* [To do]: Would you return, word for word, the lines of the data below from the line with "simp only [neg_zero, exp_zero, sub_self, ite_self]" through the line with "have hsmem : ((j", and no others?
##### Data supplied
import Summits.QuantumFields.BalabanUV.T4Continuum.Support.NE7LatticeUhlenbeckInvariant
import HarnessLib

/-!
# NE7 — THE INCREMENTAL CONSTRUCTION RUN TO THE END: from the trivial gauge at `s = 0` through `N` steps of size `1∕N` to a small exact free-boundary
# Landau gauge of `e^{B}` on the box, `‖log(g e^{B} gᴴ)‖ ≤ ρ⋆∕2`, under the step conditions (C1)–(C4) of F313a held uniformly along the path (F313b)

Cell `pub-balaban`, rung (B)+1 sub-cell t4, lineage `b2b-balaban-t4-ne7-p1` (CRUX PROVER NE7 #1 = OWNER of row NE7), generation 93; memo
`t4/b2b-balaban-t4-ne7-p1-g93/UHLENBECK-ROAD.md` §5.  Over F313a `NE7LatticeUhlenbeckInvariant.invariant_step`.

THE STATEMENT.  `B` skew with `‖B‖ ≤ b₀`; the plaquettes of `e^{sB}` on the box `periodBox (m+1)` within `ε′` of `1` for every `s ∈ [0,1]`; a radius
`ρ⋆ ≤ ¼`, a ball radius `θ > 0` and a step number `N ≥ 1` such that (C1)–(C4) hold with `δ = 1∕N`.  THEN there are a unitary site gauge `g` (`= 1` off
the box, `g 0 = 1`) and a skew `A` with `e^{A(x,κ)} = g_x e^{B(x,κ)} g_{x+e_κ}ᴴ` on the box bonds, `‖A‖ ≤ ρ⋆∕2`, and the free-boundary lattice Landau
condition at every site of the box — the invariant `I(j∕N)` by induction on `j`, from `I(0)` (`g = 1`, `A = 0`).
What remains for the lattice Uhlenbeck lemma (F313c∕F314): choose `ρ⋆ = 4·64d³M·ε′`, then `θ` and `N` (depending on `M`, `n`, `d`, `b₀`) so that
(C1)–(C4) hold in the regime `M²ε′ ≪ 1`, and feed the comb gauge of a small-field configuration (`B = log U^{comb}`).

WHAT ([folklore]; 0 def, 0 sorry): **`uhlenbeck_box_of_steps`**.
HONEST FRAMING (page 1): a lattice-gauge lemma for ARBITRARY skew `B` on a box; nothing of Bałaban's asserted; NE7 NOT PROVED here; spine 0∕9; finite T⁴
rung (B)+1 — NOT infinite volume, NOT mass gap, NOT `BetaPertH`, NOT Clay.  No `sorry`; axioms ⊆ {propext, Classical.choice, Quot.sound}.
-/

set_option autoImplicit false

open scoped BigOperators Matrix Matrix.Norms.L2Operator
open Finset NormedSpace Set

namespace Summit.QuantumFields.BalabanUV.T4Continuum.NE7LatticeUhlenbeckSteps

open Literature.MathematicalPhysics.QuantumFieldTheory.Balaban1983to89
open B7Prop1Explicit UnitaryModel MatrixNorms
open T4AveragingDeficitWallBoundary (periodBox mem_periodBox)
open NE7LatticeUhlenbeckInvariant (invariant_step)

noncomputable section

variable {d : ℕ} {n : Type*} [Fintype n] [DecidableEq n] [Nonempty n]

set_option maxHeartbeats 1600000 in
/-- **THE INCREMENTAL CONSTRUCTION RUN TO THE END** (`d ≥ 1`, `m ≥ 1`): under the step conditions (C1)–(C4) of F313a with `δ = 1∕N` and the plaquette
bound `ε′` along the whole path `s ∈ [0,1]`, the links `e^{B}` on the box admit a unitary, pinned site gauge in which they are `e^{A}` with `A` skew,
`‖A‖ ≤ ρ⋆∕2`, satisfying the free-boundary lattice Landau condition at every box site. [folklore] -/
theorem uhlenbeck_box_of_steps (hd : 1 ≤ d) {m : ℕ} (hm : 1 ≤ m) (B : Site d → Fin d → Matrix n n ℂ)
    (hBskew : ∀ x κ, B x κ ∈ skewAdjoint (Matrix n n ℂ)) {b₀ : ℝ} (hB : ∀ x κ, ‖B x κ‖ ≤ b₀) {ε' ρs θ : ℝ} {N : ℕ} (hN : 1 ≤ N)
    (hε' : 0 ≤ ε') (hρs0 : 0 ≤ ρs) (hρs4 : ρs ≤ 1 / 4) (hθ : 0 < θ)
    (hplaq : ∀ s ∈ Icc (0 : ℝ) 1, ∀ (q : Site d) (μ ν : Fin d), μ ≠ ν → q ∈ periodBox (d := d) (m + 1) → q + e μ ∈ periodBox (d := d) (m + 1) →
      q + e ν ∈ periodBox (d := d) (m + 1) → q + e μ + e ν ∈ periodBox (d := d) (m + 1) →
      ‖exp ((s : ℂ) • B q μ) * exp ((s : ℂ) • B (q + e μ) ν) * (exp ((s : ℂ) • B (q + e ν) μ))ᴴ * (exp ((s : ℂ) • B q ν))ᴴ - 1‖ ≤ ε')
    (hC1 : Real.pi / 2 * ((1 + θ) * (Real.exp (ρs / 2) * Real.exp (1 / N * b₀)) * (1 + θ) - 1) ≤ ρs)
    (hC2 : 64 * (d : ℝ) ^ 3 * ((m + 1 : ℕ) : ℝ) * (ε' + 36 * ρs ^ 2) ≤ ρs / 2)
    (hC3 : (Fintype.card n : ℝ) * (Real.exp (2 * (Real.pi / 2 * θ)) * (1 + (Real.exp (ρs / 2) * Real.exp (1 / N * b₀) - 1)) - 1)
      + 2 * (Fintype.card n : ℝ) * d * (m + 1) * (Real.exp (2 * (Real.pi / 2 * θ)) * (1 + (Real.exp (ρs / 2) * Real.exp (1 / N * b₀) - 1)) - 1)
        ≤ 1 / 2)
    (hC4 : (1 / 2) * (((m + 1 : ℕ) : ℝ) ^ d * ((Real.pi / 2 * θ) * (4 * d * (Real.exp (1 / N * b₀) - 1))))
      + (1 / 2) * ((Real.pi / 2 * θ) ^ 2 * ((m + 1 : ℕ) : ℝ) ^ d * ((4 * d * (Real.exp (1 / N * b₀) - 1))
        + 4 * d * ((1 + (Real.exp (ρs / 2) * Real.exp (1 / N * b₀) - 1)) * (Real.exp (2 * (Real.pi / 2 * θ)) - 1))))
      < θ ^ 2 / (4 * (Fintype.card n : ℝ) * d ^ 2 * m ^ 2)) :
    ∃ (g : Site d → Matrix n n ℂ) (A : Site d → Fin d → Matrix n n ℂ), (∀ x, g x ∈ Matrix.unitaryGroup n ℂ) ∧
      (∀ x, x ∉ periodBox (d := d) (m + 1) → g x = 1) ∧ g 0 = 1 ∧
      (∀ (x : Site d) (κ : Fin d), x ∈ periodBox (d := d) (m + 1) → x + e κ ∈ periodBox (d := d) (m + 1) → A x κ ∈ skewAdjoint (Matrix n n ℂ)) ∧
      (∀ (x : Site d) (κ : Fin d), x ∈ periodBox (d := d) (m + 1) → x + e κ ∈ periodBox (d := d) (m + 1) →
        exp (A x κ) = g x * exp (B x κ) * (g (x + e κ))ᴴ) ∧
      (∀ (x : Site d) (κ : Fin d), x ∈ periodBox (d := d) (m + 1) → x + e κ ∈ periodBox (d := d) (m + 1) → ‖A x κ‖ ≤ ρs / 2) ∧
      (∀ y ∈ periodBox (d := d) (m + 1), ∑ κ : Fin d,
        ((if y + e κ ∈ periodBox (d := d) (m + 1) then (exp (A y κ) - exp (-A y κ)) else 0)
          - (if y - e κ ∈ periodBox (d := d) (m + 1) then (exp (A (y - e κ) κ) - exp (-A (y - e κ) κ)) else 0)) = 0) := by
  have hN0 : (0 : ℝ) < N := by exact_mod_cast hN
  -- the invariant at parameter `j / N`, by induction on `j ≤ N`
  have hind : ∀ j : ℕ, j ≤ N → ∃ (g : Site d → Matrix n n ℂ) (A : Site d → Fin d → Matrix n n ℂ), (∀ x, g x ∈ Matrix.unitaryGroup n ℂ) ∧
      (∀ x, x ∉ periodBox (d := d) (m + 1) → g x = 1) ∧ g 0 = 1 ∧
      (∀ (x : Site d) (κ : Fin d), x ∈ periodBox (d := d) (m + 1) → x + e κ ∈ periodBox (d := d) (m + 1) → A x κ ∈ skewAdjoint (Matrix n n ℂ)) ∧
      (∀ (x : Site d) (κ : Fin d), x ∈ periodBox (d := d) (m + 1) → x + e κ ∈ periodBox (d := d) (m + 1) →
        exp (A x κ) = g x * exp ((((j : ℝ) / N : ℝ) : ℂ) • B x κ) * (g (x + e κ))ᴴ) ∧
      (∀ (x : Site d) (κ : Fin d), x ∈ periodBox (d := d) (m + 1) → x + e κ ∈ periodBox (d := d) (m + 1) → ‖A x κ‖ ≤ ρs / 2) ∧
      (∀ y ∈ periodBox (d := d) (m + 1), ∑ κ : Fin d,
        ((if y + e κ ∈ periodBox (d := d) (m + 1) then (exp (A y κ) - exp (-A y κ)) else 0)
          - (if y - e κ ∈ periodBox (d := d) (m + 1) then (exp (A (y - e κ) κ) - exp (-A (y - e κ) κ)) else 0)) = 0) := by
    intro j
    induction j with
    | zero =>
      intro _
      refine ⟨fun _ => 1, fun _ _ => 0, fun _ => (unitary _).one_mem, fun _ _ => rfl, rfl, fun _ _ _ _ => (skewAdjoint _).zero_mem, ?_, ?_, ?_⟩
      · intro x κ _ _
        simp only [Nat.cast_zero, zero_div, Complex.ofReal_zero, zero_smul, exp_zero, Matrix.conjTranspose_one, mul_one]
      · intro x κ _ _; rw [norm_zero]; linarith
      · intro y _
        refine Finset.sum_eq_zero fun κ _ => ?_
        simp only [neg_zero, exp_zero, sub_self, ite_self]
    | succ j ih =>
      intro hj
      obtain ⟨g, A, hgu, hg1, hg0, hAskew, hAexp, hAρ, hEL⟩ := ih (by omega)
      have hs1 : ((j : ℝ) / N) + 1 / N = ((j + 1 : ℕ) : ℝ) / N := by push_cast; ring
      have hsmem : ((j + 1 : ℕ) : ℝ) / N ∈ Icc (0 : ℝ) 1 := by
        refine ⟨by positivity, ?_⟩
        rw [div_le_one hN0]; exact_mod_cast hj
      have hstep := invariant_step (n := n) hd hm B hBskew hB (s := (j : ℝ) / N) (δ := 1 / N) (ε' := ε') (ρs := ρs) (θ := θ)
        (by positivity) hε' hρs4 hθ (by rw [hs1]; exact hplaq _ hsmem) hC1 hC2 hC3 hC4 g hgu hg1 hg0 A hAskew hAexp hAρ hEL
      obtain ⟨g', A', hg'u, hg'1, hg'0, hA'skew, hA'exp, hA'ρ, hEL'⟩ := hstep
      refine ⟨g', A', hg'u, hg'1, hg'0, hA'skew, fun x κ hx hxκ => ?_, hA'ρ, hEL'⟩
      rw [hA'exp x κ hx hxκ, hs1]
  obtain ⟨g, A, hgu, hg1, hg0, hAskew, hAexp, hAρ, hEL⟩ := hind N le_rfl
  refine ⟨g, A, hgu, hg1, hg0, hAskew, fun x κ hx hxκ => ?_, hAρ, hEL⟩
  rw [hAexp x κ hx hxκ, div_self hN0.ne', Complex.ofReal_one, one_smul]

end

end Summit.QuantumFields.BalabanUV.T4Continuum.NE7LatticeUhlenbeckSteps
##########
* [Expected answer]:
        simp only [neg_zero, exp_zero, sub_self, ite_self]
    | succ j ih =>
      intro hj
      obtain ⟨g, A, hgu, hg1, hg0, hAskew, hAexp, hAρ, hEL⟩ := ih (by omega)
      have hs1 : ((j : ℝ) / N) + 1 / N = ((j + 1 : ℕ) : ℝ) / N := by push_cast; ring
      have hsmem : ((j + 1 : ℕ) : ℝ) / N ∈ Icc (0 : ℝ) 1 := by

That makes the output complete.